Date: Mar 13 2024
Slides: https://15721.courses.cs.cmu.edu/spring2024/slides/12-networking.pdf
Reading
- Don’t Hold My Data Hostage – A Case For Client Protocol Redesign (M. Raasveldt, et al., VLDB 2017)
- ConnectorX: Accelerating Data Loading From Databases to Dataframes (X. Wang, et al., VLDB 2022) (Optional)
- Tigger: A Database Proxy That Bounces With User-Bypass, (M. Butrovich, et al., VLDB 2023) (Optional)
- Accelerating Relational Databases by Leveraging Remote Memory and RDMA (F. Li, et al., SIGMOD 2016) (Optional)
- The End of Slow Networks: It's Time for a Redesign (F. Binnig, et al., VLDB 2016) (Optional)
Raw Lecture Notes
- How can we bring data from the database to the application so the application can process it
- We’ll talk about Apache Arrow (this class’s paper came before the Arrow protocol, but the point is the same)

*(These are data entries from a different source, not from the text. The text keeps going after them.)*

import Literature.Computability.Complexity.Hastad3SatCNF
import Literature.Computability.Complexity.GapPVRound
import HarnessLib

/-!
# Håstad's E3-CNF of a coded projection game, as a list described by number-theoretic functions

The machine level of Håstad's theorem (`hastad_seven_eighths`): the E3-CNF `CNFData.hCNF`
(`Hastad3SatCNF.lean`) of a finite projection game `G` with CNF data `D` is a `flatMap` over the finite
set of test triples, in the order of `Finset.toList` and with variables numbered by `D.nA`, `D.nB`.
When the game is CODED — edges, labels and Alice's labels enumerated by `Fin`-bijections, vertices
numbered injectively, and `src`, `dst`, `proj`, the base points `xA`, `yB` mirrored by number-theoretic
functions (a `Coding G D g` over the numeric data `g : NumG`) — and `D` numbers the folded table entries
by the closed-form codes (`nA u f = cU u · 2^{NA} + ⟦f⟧`, `nB v g = NU 2^{NA} + cV v · 2^{NB} + ⟦g⟧`, Boolean
functions coded as bit masks over label codes), then:

* `Coding.goodNumbering` — the numbering is good (`CNFData.GoodNumbering`);
* `NumG.numCNF g` — the same multiset of clauses as an explicit list
  `(range NJ).flatMap (J ↦ replicate (bszN J) (clauseN J))` over triple codes `J`, defined from the
  numeric data ALONE (admissible labels by a bounded count over the edges, masks/nondegeneracy/
  multiplicities/literals by bit manipulations);
* **`Coding.perm_numCNF`** — `numCNF g ~ D.hCNF` (a permutation; `CNFInvariance.lean` transports value,
  satisfiability and width).

## References

* J. Håstad, *Some optimal inapproximability results*, J. ACM 48 (2001) 798–859, §6.1 (proof of Thm 6.5:
  the test as a weighted E3-CNF) [Hastad2001].
* S. R. Buss, *Bounded Arithmetic*, Bibliopolis 1986, Ch. 1 (bounded counting) [Buss1986].
-/

noncomputable section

- We’ll also talk about kernel/user bypass methods and other optimizations we can make client-side
- ODBC / JDBC
- ODBC
- Standard API for accessing a DBMS. Designed to be independent of the DBMS and OS.
- Originally developed in the early 1990s by Microsoft and Simba Technologies.
- Every major DBMS has an ODBC implementation.
- JDBC → basically ODBC but for Java instead of C
- Most databases implement their own proprietary TCP protocol
- results typically get serialized, there may be a TLS handshake and there’s almost definitely going to be some authentication
- some systems have cursors and send results in real-time while the query is running
- A lot of new DBMSs just implement a wire protocol of existing DBs (MySQL or Postgres)
- Protocol Design Space
- row vs. column layout
- ODBC/JDBC are row-oriented
- a PAX model is probably the best solution here (arrow does this)
- compression
- snowflake, oracle, mysql do something generic like LZ4
- the best solution here is encoding (which Arrow ADBC does), unless the network is very slow in which case compression is better
- data serialization
- (option 1) binary encoding
- DBMS can implement its own or use protobuffers or flatbuffers, but the closer to the internal representation of the data the better because there will be less conversion header
- (option 2) ****text encoding
- everything comes as string, so a missing value could just be “NULL”
- endianess is not an issue either
- string handling
- (option 1) null termination
- (option 2) length-prefixes
- (option 3) fixed width
- which is fastest? depends on the strings, no universal answer really
- (In the lambda function model, because clients are paying per CPU time, it’s very important that the protocol is lean.)
- https://arrow.apache.org/docs/format/ADBC.html arrow database connectivity protocol
- postgres wire protocol does not have any type of compression (but mysql and oracle do)